Records supplied below:

import Summits.NavierStokesRegularity.NavierStokesRegularity.Theses.RellichScar
import Summits.NavierStokesRegularity.NavierStokesRegularity.Theorems.SymmetricScarExists.Negative.SpiralWorld
import Summits.NavierStokesRegularity.NavierStokesRegularity.Theorems.SymmetricScarExists.Negative.RdssWall
import Summits.NavierStokesRegularity.NavierStokesRegularity.Theorems.TypeIDSSLiouvilleConjecture
import Summits.NavierStokesRegularity.NavierStokesRegularity.Theorems.RellichScarSymmetricScarExistsDssNearOne
import Literature.Analysis.FluidPDE.TypeIAncientMild
import Literature.Analysis.FluidPDE.SelfSimilarLiouville

/-!
# Crux `SymmetricScarExists` (stmt-NavierStokesRegularity-11718), line `rdss-screw-split`: the WALL BRIDGE
# for child C (`RdssApexFatal`)

Helper file of the line lead (`--supports stmt-NavierStokesRegularity-11718`; theorems only, no definitions, no
named-fact hypotheses other than the tree's OPEN conjecture `RotatedTypeIDSSLiouville` /
`Summit.NavierStokesRegularity.NavierStokesRegularity.TypeIDSSLiouvilleConjecture`, taken as an explicit
hypothesis).  Child C of the screw split of the crux (`Theorems/RellichScarSymmetricScarExistsSplit.lean`,
glue `symmetricScarExists_of_rdssSplit : A → B → C → S`) is the Type-I rotated-discretely-self-similar
Liouville problem about the `x₃`-axis in APEX-CLASS form: no suitable weak solution on the backward slab with
a weak gradient, `𝐈 < ∞` and the apex bound `‖u‖ ≤ C/(‖x‖ + √(−t))`, singular at the origin, is a.e. fixed
by a screw-dilation `u ↦ R_θ D_c u ∘ R_{−θ}` with `c > 1`.  This is the field's named wall (Bradshaw–Tsai
2017 OP 5.1, Tsai GSM 192 Conj. 8.8–8.9, Pineau–Vicol 2026 Conj. 1.1).  This file pins it to the tree's
canonical statement of that wall:

* `rdssApexFatal_of_rotatedTypeIDSSLiouville` (registered auxiliary stub, factor-wise bridge): for fixed
  `(c, θ)`, the tree's `RotatedTypeIDSSLiouville c (rotZIso (−θ))` (every ancient mild solution with
  measurable slices which is rotated `c`-DSS for the isometry `R_{−θ}` and has a Type-I bound vanishes
  slice-wise) implies child C at `(c, θ)`.  Proof (the template of `dssApexFatal_nearOne`): a nonpositive
  constant kills the profile outright; otherwise the profile is a.e. a Type-I ancient mild field `V`
  (`stub_apexMildRepresentative`, KNSS Lemma 3.1 + Prop. 4.1); the a.e. screw identity transports to `V`
  (`conjZ_ae_eq_slab ∘ nsRescale_ae_eq_slab`) and holds pointwise on the open slab by continuity
  (`Measure.eqOn_open_of_ae_eq`); the truncation `V' = 𝟙_{t<0} V` is again Type-I ancient mild
  (`isTypeIAncientMild_truncate`), everywhere rotated DSS (`isRotatedDSS_truncate`), with the Type-I bound;
  the wall makes its slices a.e. zero, hence (continuity) `V ≡ 0` on `t < 0`, so `u = 0` a.e. on the slab
  and the origin is not singular (`not_isBackwardSingularPoint_of_ae_zero_slab`).
* `rdssApexFatal_of_typeIDSSLiouvilleConjecture` (registered auxiliary stub, canonical bridge):
  `TypeIDSSLiouvilleConjecture → C` verbatim — the theorem that makes the route item C closable by anyone
  proving the canonical conjecture shared by the other routes.

References: Z. Bradshaw, T.-P. Tsai, Comm. PDE 42 (2017) = arXiv:1610.05680, §5 OP 5.1
[BradshawTsai2017CPDE]; T.-P. Tsai, GSM 192 (2018), Conj. 8.8–8.9 [Tsai2018]; B. Pineau, V. Vicol,
arXiv:2607.09619, Conj. 1.1 [PineauVicol2026]; D. Chae, J. Wolf, arXiv:1610.09464, Def. 1.1
[ChaeWolf2017RemovingDSS]; G. Koch, N. Nadirashvili, G. Seregin, V. Šverák, Acta Math. 203 (2009),
Lemma 3.1, Prop. 4.1, §4 p. 8 [KNSS2009].
-/

noncomputable section

open MeasureTheory Set Function Filter Topology TopologicalSpace Metric
open scoped NNReal ENNReal

namespace Summit.NavierStokesRegularity.NavierStokesRegularity.Theorems.SymmetricScarExists.RdssSplit.WallBridge

open Literature.Analysis.FluidPDE
open Summit.NavierStokesRegularity.NavierStokesRegularity.Theses.RellichScar
open Summit.NavierStokesRegularity.NavierStokesRegularity.Theorems.SymmetricScarExists.Negative
open Summit.NavierStokesRegularity.NavierStokesRegularity.Theorems.SymmetricScarExists.ScarWindow
open Summit.NavierStokesRegularity.NavierStokesRegularity.Theorems.RellichScarScarRigidity
  (stub_apexMildRepresentative)

set_option linter.dupNamespace false

/-! ## §1 Truncation to the past -/

/-- **Truncation to the past keeps a Type-I ancient mild field Type-I ancient mild**: all four clauses of
`IsTypeIAncientMild` (smoothness on the open slab, divergence-free slices, the Oseen–Duhamel identity between
`s < t < 0` — whose time integral runs over `(s, t) ⊆ (−∞, 0)` —, the Type-I rate) only read the field at
negative times. [folklore] -/
theorem isTypeIAncientMild_truncate {C : ℝ} {V : ℝ → EuclideanSpace ℝ (Fin 3) → EuclideanSpace ℝ (Fin 3)}
    (h : IsTypeIAncientMild C V) :
    IsTypeIAncientMild C (fun t x => if t < 0 then V t x else 0) := by
  have hslice : ∀ t : ℝ, t < 0 → (fun x => if t < 0 then V t x else (0 : EuclideanSpace ℝ (Fin 3))) = V t :=
    fun t ht => funext fun x => if_pos ht
  refine ⟨?_, fun t ht => ?_, fun s t hst ht x => ?_, fun t ht x => ?_⟩
  · refine h.contDiffOn.congr ?_
    rintro ⟨t, x⟩ ⟨ht, -⟩
    simp only [uncurry_apply_pair, if_pos (show t < 0 from ht)]
  · dsimp only
    rw [hslice t ht]
    exact h.isDivFree ht
  · have hs : s < 0 := hst.trans ht
    dsimp only
    rw [if_pos ht, hslice s hs, h.mild_eq hst ht x, oseenDuhamel_apply, oseenDuhamel_apply]
    congr 1
    refine setIntegral_congr_fun measurableSet_Ioo fun τ hτ => ?_
    simp only [if_pos (hτ.2.trans ht)]
  · dsimp only
    rw [if_pos ht]
    exact h.norm_le ht x

/-- Truncation to the past keeps the apex (space–time Type-I) bound, which only reads `t < 0`. [folklore] -/
theorem hasTypeIDecay_truncate {C : ℝ} {V : ℝ → EuclideanSpace ℝ (Fin 3) → EuclideanSpace ℝ (Fin 3)}
    (h : HasTypeIDecay C V) : HasTypeIDecay C (fun t x => if t < 0 then V t x else 0) := fun t ht x => by
  dsimp only
  rw [if_pos ht]
  exact h t ht x

/-- **An on-the-slab screw-invariant field truncates to an everywhere rotated-DSS field.**  If
`R_θ (c V(c²t, c R_{−θ} x)) = V(t, x)` for all `t < 0` and `x` (`c > 0`), then `𝟙_{t<0} V` is
`IsRotatedDSS c (rotZIso (−θ))` in the tree's all-time sense (Chae–Wolf 2017, Def. 1.1): for `t ≥ 0` both
sides vanish. [cite: ChaeWolf2017RemovingDSS, Definition 1.1 (arXiv:1610.09464 p. 2)] -/
theorem isRotatedDSS_truncate {c θ : ℝ} {V : ℝ → EuclideanSpace ℝ (Fin 3) → EuclideanSpace ℝ (Fin 3)}
    (hc : 0 < c) (h : ∀ t : ℝ, t < 0 → ∀ x : EuclideanSpace ℝ (Fin 3), conjZ θ (nsRescale c V) t x = V t x) :
    IsRotatedDSS c (rotZIso (-θ)) (fun t x => if t < 0 then V t x else 0) := by
  intro t x
  simp only [rotZIso_apply, rotZIso_symm_apply, neg_neg]
  by_cases ht : t < 0
  · have hct : c ^ 2 * t < 0 := mul_neg_of_pos_of_neg (by positivity) ht
    have key := h t ht x
    simp only [conjZ, nsRescale_apply, rotZ_smul'] at key
    rw [if_pos hct, if_pos ht]
    exact key
  · have hct : ¬ c ^ 2 * t < 0 := not_lt.2 (mul_nonneg (sq_nonneg c) (not_lt.1 ht))
    have h0 : rotZ θ (0 : EuclideanSpace ℝ (Fin 3)) = 0 := (rotZIso θ).map_zero
    rw [if_neg hct, if_neg ht, h0, smul_zero]

/-! ## §2 The wall bridge -/

/-- **Factor-wise wall bridge** (registered auxiliary stub `rdssApexFatal_of_rotatedTypeIDSSLiouville` of
crux stmt-NavierStokesRegularity-11718, line rdss-screw-split): the tree's rotated Type-I `c`-DSS Liouville
statement for the isometry `R_{−θ}` (Bradshaw–Tsai 2017 OP 5.1 in the form `RotatedTypeIDSSLiouville`)
implies child C of the screw split at `(c, θ)` — no singular apex Type-I profile is a.e. fixed on the slab by
the screw-dilation `u ↦ R_θ D_c u ∘ R_{−θ}`. [cite: BradshawTsai2017CPDE, §5 Open Problem 5.1 (arXiv:1610.05680)] -/
theorem rdssApexFatal_of_rotatedTypeIDSSLiouville :
    ∀ (c θ : ℝ), RotatedTypeIDSSLiouville c (rotZIso (-θ)) → ∀ (u : ℝ → EuclideanSpace ℝ (Fin 3) → EuclideanSpace ℝ (Fin 3)) (p : ℝ → EuclideanSpace ℝ (Fin 3) → ℝ) (G : ℝ → EuclideanSpace ℝ (Fin 3) → EuclideanSpace ℝ (Fin 3) →L[ℝ] EuclideanSpace ℝ (Fin 3)) (C : ℝ), IsSuitableWeakSolutionOn (slab (EuclideanSpace ℝ (Fin 3)) (Iio 0) isOpen_Iio) 1 0 u p → HasWeakSpatialGradientOn (slab (EuclideanSpace ℝ (Fin 3)) (Iio 0) isOpen_Iio) u G → typeIBound (Iio (0 : ℝ) ×ˢ univ) u p G < ⊤ → HasTypeIDecay C u → IsBackwardSingularPoint u 0 → 1 < c → uncurry (fun t x => rotZ θ (nsRescale c u t (rotZ (-θ) x))) =ᵐ[volume.restrict (Iio (0 : ℝ) ×ˢ univ)] uncurry u → False := by
  intro c θ hwall u p G C hsw hwg hI hdec hsing hc hrdss
  have hc0 : 0 < c := one_pos.trans hc
  rcases le_or_gt C 0 with hC0 | hC
  · -- a nonpositive constant: the field vanishes on the slab
    refine not_isBackwardSingularPoint_of_ae_zero_slab (u := u) ?_ hsing
    filter_upwards [ae_restrict_mem (measurableSet_Iio.prod MeasurableSet.univ)] with w hw
    exact eq_zero_of_hasTypeIDecay_nonpos hC0 hdec hw.1 w.2
  -- the Type-I ancient mild representative
  obtain ⟨V, hae, hmild, hdecV⟩ := stub_apexMildRepresentative u p G C hC hsw hwg hI hdec
  have hcontV : ContinuousOn (uncurry V) (Iio (0 : ℝ) ×ˢ (univ : Set (EuclideanSpace ℝ (Fin 3)))) :=
    hmild.continuousOn_uncurry
  -- the a.e. screw identity transports to `V` and holds pointwise on the open slab
  have hrdss' : uncurry (conjZ θ (nsRescale c u))
      =ᵐ[volume.restrict (Iio (0 : ℝ) ×ˢ (univ : Set (EuclideanSpace ℝ (Fin 3))))] uncurry u := hrdss
  have haeV : uncurry (conjZ θ (nsRescale c V))
      =ᵐ[volume.restrict (Iio (0 : ℝ) ×ˢ (univ : Set (EuclideanSpace ℝ (Fin 3))))] uncurry V :=
    ((conjZ_ae_eq_slab θ (nsRescale_ae_eq_slab hc0 hae)).trans hrdss').trans hae.symm
  have heqOn : EqOn (uncurry (conjZ θ (nsRescale c V))) (uncurry V)
      (Iio (0 : ℝ) ×ˢ (univ : Set (EuclideanSpace ℝ (Fin 3)))) :=
    Measure.eqOn_open_of_ae_eq haeV (isOpen_Iio.prod isOpen_univ)
      (continuousOn_uncurry_conjZ θ (continuousOn_uncurry_nsRescale hc0 hcontV)) hcontV
  have hVrdss : ∀ t : ℝ, t < 0 → ∀ x : EuclideanSpace ℝ (Fin 3), conjZ θ (nsRescale c V) t x = V t x :=
    fun t ht x => heqOn (mk_mem_prod ht (mem_univ x))
  -- truncate to the past and apply the wall
  have hmild' := isTypeIAncientMild_truncate hmild
  have hzero : ∀ t < (0 : ℝ),
      (fun t x => if t < 0 then V t x else (0 : EuclideanSpace ℝ (Fin 3))) t =ᵐ[volume] 0 :=
    hwall hc _ hmild'.isAncientMildSolution (fun t ht => hmild'.aestronglyMeasurable_slice ht)
      (isRotatedDSS_truncate hc0 hVrdss) ⟨C, hasTypeIDecay_truncate hdecV⟩
  have hV0 : ∀ t : ℝ, t < 0 → ∀ x : EuclideanSpace ℝ (Fin 3), V t x = 0 := by
    intro t ht x
    have h1 : V t =ᵐ[volume] (0 : EuclideanSpace ℝ (Fin 3) → EuclideanSpace ℝ (Fin 3)) := by
      have h2 := hzero t ht
      simp only [if_pos ht] at h2
      exact h2
    have h3 : V t = 0 := Measure.eq_of_ae_eq h1 (hmild.continuous_slice ht) continuous_const
    rw [h3, Pi.zero_apply]
  -- hence `u = 0` a.e. on the slab, and the origin is not singular
  refine not_isBackwardSingularPoint_of_ae_zero_slab (u := u) ?_ hsing
  filter_upwards [hae, ae_restrict_mem (measurableSet_Iio.prod MeasurableSet.univ)] with w hw hmem
  rw [← hw]
  exact hV0 w.1 hmem.1 w.2

/-- **Canonical wall bridge** (registered auxiliary stub `rdssApexFatal_of_typeIDSSLiouvilleConjecture` of crux
stmt-NavierStokesRegularity-11718, line rdss-screw-split): the tree's canonical Type-I DSS Liouville conjecture
(`Summit.NavierStokesRegularity.NavierStokesRegularity.TypeIDSSLiouvilleConjecture`; Bradshaw–Tsai 2017 OP 5.1,
Tsai GSM 192 Conj. 8.8–8.9) implies child C (`RdssApexFatal`) of the screw split verbatim: specialise its
rotated half to the factor `c` and the isometry `R_{−θ}`. [cite: BradshawTsai2017CPDE, §5 Open Problem 5.1 (arXiv:1610.05680)] -/
theorem rdssApexFatal_of_typeIDSSLiouvilleConjecture :
    Summit.NavierStokesRegularity.NavierStokesRegularity.TypeIDSSLiouvilleConjecture → ∀ (u : ℝ → EuclideanSpace ℝ (Fin 3) → EuclideanSpace ℝ (Fin 3)) (p : ℝ → EuclideanSpace ℝ (Fin 3) → ℝ) (G : ℝ → EuclideanSpace ℝ (Fin 3) → EuclideanSpace ℝ (Fin 3) →L[ℝ] EuclideanSpace ℝ (Fin 3)) (C c θ : ℝ), IsSuitableWeakSolutionOn (slab (EuclideanSpace ℝ (Fin 3)) (Iio 0) isOpen_Iio) 1 0 u p → HasWeakSpatialGradientOn (slab (EuclideanSpace ℝ (Fin 3)) (Iio 0) isOpen_Iio) u G → typeIBound (Iio (0 : ℝ) ×ˢ univ) u p G < ⊤ → HasTypeIDecay C u → IsBackwardSingularPoint u 0 → 1 < c → uncurry (fun t x => rotZ θ (nsRescale c u t (rotZ (-θ) x))) =ᵐ[volume.restrict (Iio (0 : ℝ) ×ˢ univ)] uncurry u → False :=
  fun hW u p G C c θ hsw hwg hI hdec hsing hc hrdss =>
    rdssApexFatal_of_rotatedTypeIDSSLiouville c θ ((hW c).2 (rotZIso (-θ))) u p G C hsw hwg hI hdec hsing
      hc hrdss

end Summit.NavierStokesRegularity.NavierStokesRegularity.Theorems.SymmetricScarExists.RdssSplit.WallBridge

end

End of Records supplied.

Problem to work on:
From the records above, quote only the lines running from the line with "exact h.isDivFree ht" to the line with "(c V(c²t, c", both lines included.

Solution for this task:
    exact h.isDivFree ht
  · have hs : s < 0 := hst.trans ht
    dsimp only
    rw [if_pos ht, hslice s hs, h.mild_eq hst ht x, oseenDuhamel_apply, oseenDuhamel_apply]
    congr 1
    refine setIntegral_congr_fun measurableSet_Ioo fun τ hτ => ?_
    simp only [if_pos (hτ.2.trans ht)]
  · dsimp only
    rw [if_pos ht]
    exact h.norm_le ht x

/-- Truncation to the past keeps the apex (space–time Type-I) bound, which only reads `t < 0`. [folklore] -/
theorem hasTypeIDecay_truncate {C : ℝ} {V : ℝ → EuclideanSpace ℝ (Fin 3) → EuclideanSpace ℝ (Fin 3)}
    (h : HasTypeIDecay C V) : HasTypeIDecay C (fun t x => if t < 0 then V t x else 0) := fun t ht x => by
  dsimp only
  rw [if_pos ht]
  exact h t ht x

/-- **An on-the-slab screw-invariant field truncates to an everywhere rotated-DSS field.**  If
`R_θ (c V(c²t, c R_{−θ} x)) = V(t, x)` for all `t < 0` and `x` (`c > 0`), then `𝟙_{t<0} V` is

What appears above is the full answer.